Le fattezze di Emilia e gli outfit scelti per lei, abbinati al fascino di Sam e al sarcasmo sulmby_0.jpg suo volto, sono stati un’accoppiata, a parer mio, vincente che hanno reso il film indimenticabile proprio come il romanzo.
Gli unici personaggi su cui sono rimasta leggermente delusa sono i genitori di Will, che nel film vengono dipinti come una coppia di sposi, sì dilaniati dal dolore per il figlio, ma comunque sostenuti dal loro amore. Nel libro, invece, respiriamo un’aria tutta diversa; di un matrimonio fatto di tradimenti e solitudine.
Anche al personaggio di Patrick, a parer mio, non è stato dato il giusto spazio che nel libro ho percepito e non ho sopportato, mentre nel film ho provato un mix di tenerezza e compassione per l’ingenuità del suo ruolo e per la perenne derisione della sua persona da parte degli altri personaggi.

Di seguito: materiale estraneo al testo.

/-- Above a nonnegative inner-radius path the instantaneous radius is positive.
[cite: arXiv08110354, §5.1] -/
theorem radius_pos_of_mem_region {ρ : ℝ → ℝ} {x : E4} (hx : x ∈ region a ρ) (hρ : 0 ≤ ρ (x 0)) :
    0 < Kerr.radius (a (x 0)) x := hρ.trans_lt hx

/-- In the instantaneous exterior the instantaneous radius is positive as soon as `0 ≤ M(x⁰)`
(`r > r₊ ≥ M ≥ 0`). O'Neill 1995, Ch. 2, §2.3. [cite: ONeill1995, Ch. 2 §2.3] -/
theorem radius_pos_of_mem_exterior {x : E4} (hx : x ∈ exterior M a) (hM : 0 ≤ M (x 0)) :
    0 < Kerr.radius (a (x 0)) x := by
  refine radius_pos_of_mem_region hx ?_
  have := Real.sqrt_nonneg (M (x 0) ^ 2 - a (x 0) ^ 2)
  simp only [Kerr.rPlus]
  linarith

/-- The instantaneous radius `x ↦ r_{a(x⁰)}(x)` is continuous for a continuous spin path
(Visser arXiv:0706.0622, (35)). [cite: arXiv07060622, (35)] -/
theorem continuous_radius (ha : Continuous a) : Continuous fun x : E4 ↦ Kerr.radius (a (x 0)) x := by
  have h0 : Continuous fun x : E4 ↦ x 0 := (Kerr.contDiff_coord 0 (n := 0)).continuous
  have h3 : Continuous fun x : E4 ↦ x 3 := (Kerr.contDiff_coord 3 (n := 0)).continuous
  have hρ : Continuous fun x : E4 ↦ E4.spatialNorm x ^ 2 :=
    (Kerr.contDiff_spatialNorm_sq (n := 0)).continuous
  have ha' : Continuous fun x : E4 ↦ a (x 0) := ha.comp h0
  unfold Kerr.radius
  exact (((hρ.sub (ha'.pow 2)).add (((hρ.sub (ha'.pow 2)).pow 2).add
    ((continuous_const.mul (ha'.pow 2)).mul (h3.pow 2))).sqrt).div_const 2).sqrt

/-- The domain above a continuous inner-radius path is open, for a continuous spin path.
[cite: arXiv08110354, §5.1] -/
theorem isOpen_region {ρ : ℝ → ℝ} (ha : Continuous a) (hρ : Continuous ρ) : IsOpen (region a ρ) :=
  isOpen_lt (hρ.comp (Kerr.contDiff_coord 0 (n := 0)).continuous) (continuous_radius ha)

/-- **The instantaneous exterior is open** for continuous parameter paths.
[cite: ONeill1995, Ch. 2 §2.3] -/
theorem isOpen_exterior (hM : Continuous M) (ha : Continuous a) : IsOpen (exterior M a) := by
  refine isOpen_region ha ?_
  unfold Kerr.rPlus
  exact hM.add ((hM.pow 2).sub (ha.pow 2)).sqrt

section Smooth

variable {n : WithTop ℕ∞}

/-- The profile is `C^n` at every point with positive instantaneous radius when the paths are
`C^n` (Visser arXiv:0706.0622, (33), with the chain rule in `t*`). [cite: arXiv07060622, (33)] -/
theorem contDiffAt_profile (hM : ContDiff ℝ n M) (ha : ContDiff ℝ n a) {x : E4}
    (hx : 0 < Kerr.radius (a (x 0)) x) : ContDiffAt ℝ n (profile M a) x := by
  have h0 : ContDiffAt ℝ n (fun y : E4 ↦ y 0) x := (Kerr.contDiff_coord 0).contDiffAt
  exact contDiffAt_const.mul (Kerr.contDiffAt_scalarH_comp (hM.contDiffAt.comp x h0)
    (ha.contDiffAt.comp x h0) contDiffAt_id hx)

Nonostante, per chi non abbia letto il libro, possa sembrare uno di quei classici “mattoni” dove non si fa altro che deprimersi e piangere, posso assicurare che il film è tutt’altro che questo.
Ho davvero apprezzato che in questa trasposizione abbiano dato spazio alla parte umoristica della storia, rendendo così le tematiche più leggere per il pubblico.
Indubbiamente il libro approfondisce maggiormente diversi temi, che sono molto attuali e importanti, come appunto la disabilità, la paura del futuro o la disoccupazione; ma nel film è stata accentuata la chiave ironica che si riscontra anche nel romanzo, rendendo tutto più scorrevole e divertente. La sala, in moltissime scene, era colma di persone che ridevano della spontaneità e sbadataggine di Lou o del sarcasmo di Will ed è stato davvero piacevole notarlo. Viceversa, nei momenti più tristi e toccanti, sentivo altre persone, oltre a me, singhiozzare ininterrottamente o intente a soffiarsi il naso gocciolante.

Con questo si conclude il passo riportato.